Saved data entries
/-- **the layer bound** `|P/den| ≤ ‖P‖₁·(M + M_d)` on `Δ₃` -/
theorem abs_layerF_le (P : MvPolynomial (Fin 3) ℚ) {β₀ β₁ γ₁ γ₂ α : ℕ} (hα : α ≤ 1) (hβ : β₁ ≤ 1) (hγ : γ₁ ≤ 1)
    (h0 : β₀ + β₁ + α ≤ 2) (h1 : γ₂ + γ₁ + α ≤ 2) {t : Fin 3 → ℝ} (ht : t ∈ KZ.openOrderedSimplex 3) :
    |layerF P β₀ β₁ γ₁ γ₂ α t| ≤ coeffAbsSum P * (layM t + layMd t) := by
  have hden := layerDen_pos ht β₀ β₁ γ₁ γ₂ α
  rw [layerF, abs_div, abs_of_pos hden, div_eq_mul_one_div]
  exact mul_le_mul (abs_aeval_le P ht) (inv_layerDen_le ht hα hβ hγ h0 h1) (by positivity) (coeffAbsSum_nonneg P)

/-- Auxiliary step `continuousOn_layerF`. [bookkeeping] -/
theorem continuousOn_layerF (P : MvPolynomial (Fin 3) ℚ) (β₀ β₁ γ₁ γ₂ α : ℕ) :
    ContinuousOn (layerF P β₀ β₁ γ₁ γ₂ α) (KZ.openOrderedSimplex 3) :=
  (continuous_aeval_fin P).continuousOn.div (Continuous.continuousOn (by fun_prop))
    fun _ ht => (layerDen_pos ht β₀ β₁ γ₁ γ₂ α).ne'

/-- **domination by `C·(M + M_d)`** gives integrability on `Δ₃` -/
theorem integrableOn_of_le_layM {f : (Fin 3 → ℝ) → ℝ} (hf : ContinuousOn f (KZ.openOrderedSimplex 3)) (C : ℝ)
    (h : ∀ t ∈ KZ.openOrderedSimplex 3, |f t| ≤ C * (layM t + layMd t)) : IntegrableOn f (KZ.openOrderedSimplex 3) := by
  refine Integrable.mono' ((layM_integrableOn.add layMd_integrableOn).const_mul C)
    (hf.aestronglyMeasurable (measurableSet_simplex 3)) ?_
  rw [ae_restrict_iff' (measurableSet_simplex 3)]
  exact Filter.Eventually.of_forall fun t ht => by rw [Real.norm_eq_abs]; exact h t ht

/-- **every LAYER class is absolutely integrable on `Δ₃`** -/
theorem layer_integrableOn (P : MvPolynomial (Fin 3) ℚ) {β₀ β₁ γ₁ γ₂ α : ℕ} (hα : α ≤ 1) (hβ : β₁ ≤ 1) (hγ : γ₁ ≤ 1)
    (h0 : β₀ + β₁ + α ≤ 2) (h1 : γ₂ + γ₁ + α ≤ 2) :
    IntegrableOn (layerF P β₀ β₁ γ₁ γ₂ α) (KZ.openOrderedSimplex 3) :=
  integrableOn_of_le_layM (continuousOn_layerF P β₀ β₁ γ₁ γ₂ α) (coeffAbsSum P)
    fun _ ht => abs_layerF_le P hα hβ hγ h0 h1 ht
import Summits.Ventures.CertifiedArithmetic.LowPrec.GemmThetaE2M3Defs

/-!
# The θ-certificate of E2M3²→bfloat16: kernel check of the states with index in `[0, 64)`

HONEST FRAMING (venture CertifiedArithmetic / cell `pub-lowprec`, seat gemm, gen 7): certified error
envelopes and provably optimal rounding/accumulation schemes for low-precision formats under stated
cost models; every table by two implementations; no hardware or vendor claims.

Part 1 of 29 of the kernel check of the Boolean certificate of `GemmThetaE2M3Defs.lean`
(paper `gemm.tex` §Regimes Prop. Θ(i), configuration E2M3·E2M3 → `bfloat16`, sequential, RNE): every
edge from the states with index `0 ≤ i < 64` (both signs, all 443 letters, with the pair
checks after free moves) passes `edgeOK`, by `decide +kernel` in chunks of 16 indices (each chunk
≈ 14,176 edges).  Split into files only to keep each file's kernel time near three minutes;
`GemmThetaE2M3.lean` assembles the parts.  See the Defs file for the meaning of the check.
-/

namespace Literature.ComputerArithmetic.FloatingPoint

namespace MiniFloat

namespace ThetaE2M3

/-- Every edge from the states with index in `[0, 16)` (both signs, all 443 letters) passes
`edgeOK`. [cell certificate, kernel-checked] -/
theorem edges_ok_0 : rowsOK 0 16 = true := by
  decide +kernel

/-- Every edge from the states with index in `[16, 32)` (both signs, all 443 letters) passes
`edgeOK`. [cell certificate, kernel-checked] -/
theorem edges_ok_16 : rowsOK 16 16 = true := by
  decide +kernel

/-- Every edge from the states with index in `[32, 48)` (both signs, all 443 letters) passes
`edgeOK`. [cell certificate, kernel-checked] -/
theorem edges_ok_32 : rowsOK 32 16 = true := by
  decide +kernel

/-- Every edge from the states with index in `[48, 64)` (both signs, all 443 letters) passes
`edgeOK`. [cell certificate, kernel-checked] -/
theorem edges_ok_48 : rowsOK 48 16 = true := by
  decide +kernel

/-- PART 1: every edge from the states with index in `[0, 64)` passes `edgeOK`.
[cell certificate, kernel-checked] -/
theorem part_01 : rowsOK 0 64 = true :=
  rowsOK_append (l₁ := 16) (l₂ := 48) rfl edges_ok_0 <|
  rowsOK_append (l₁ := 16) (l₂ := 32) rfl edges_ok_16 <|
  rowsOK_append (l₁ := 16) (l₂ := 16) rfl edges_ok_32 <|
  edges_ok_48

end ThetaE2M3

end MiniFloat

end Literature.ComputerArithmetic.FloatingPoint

Requirement ::
The lines to copy run from the one containing "rowsOK_append (l₁ := 16) (l₂ := 16)" through the last line above. Copy them exactly and include nothing else.

Output for this task ::
  rowsOK_append (l₁ := 16) (l₂ := 16) rfl edges_ok_32 <|
  edges_ok_48

end ThetaE2M3

end MiniFloat

end Literature.ComputerArithmetic.FloatingPoint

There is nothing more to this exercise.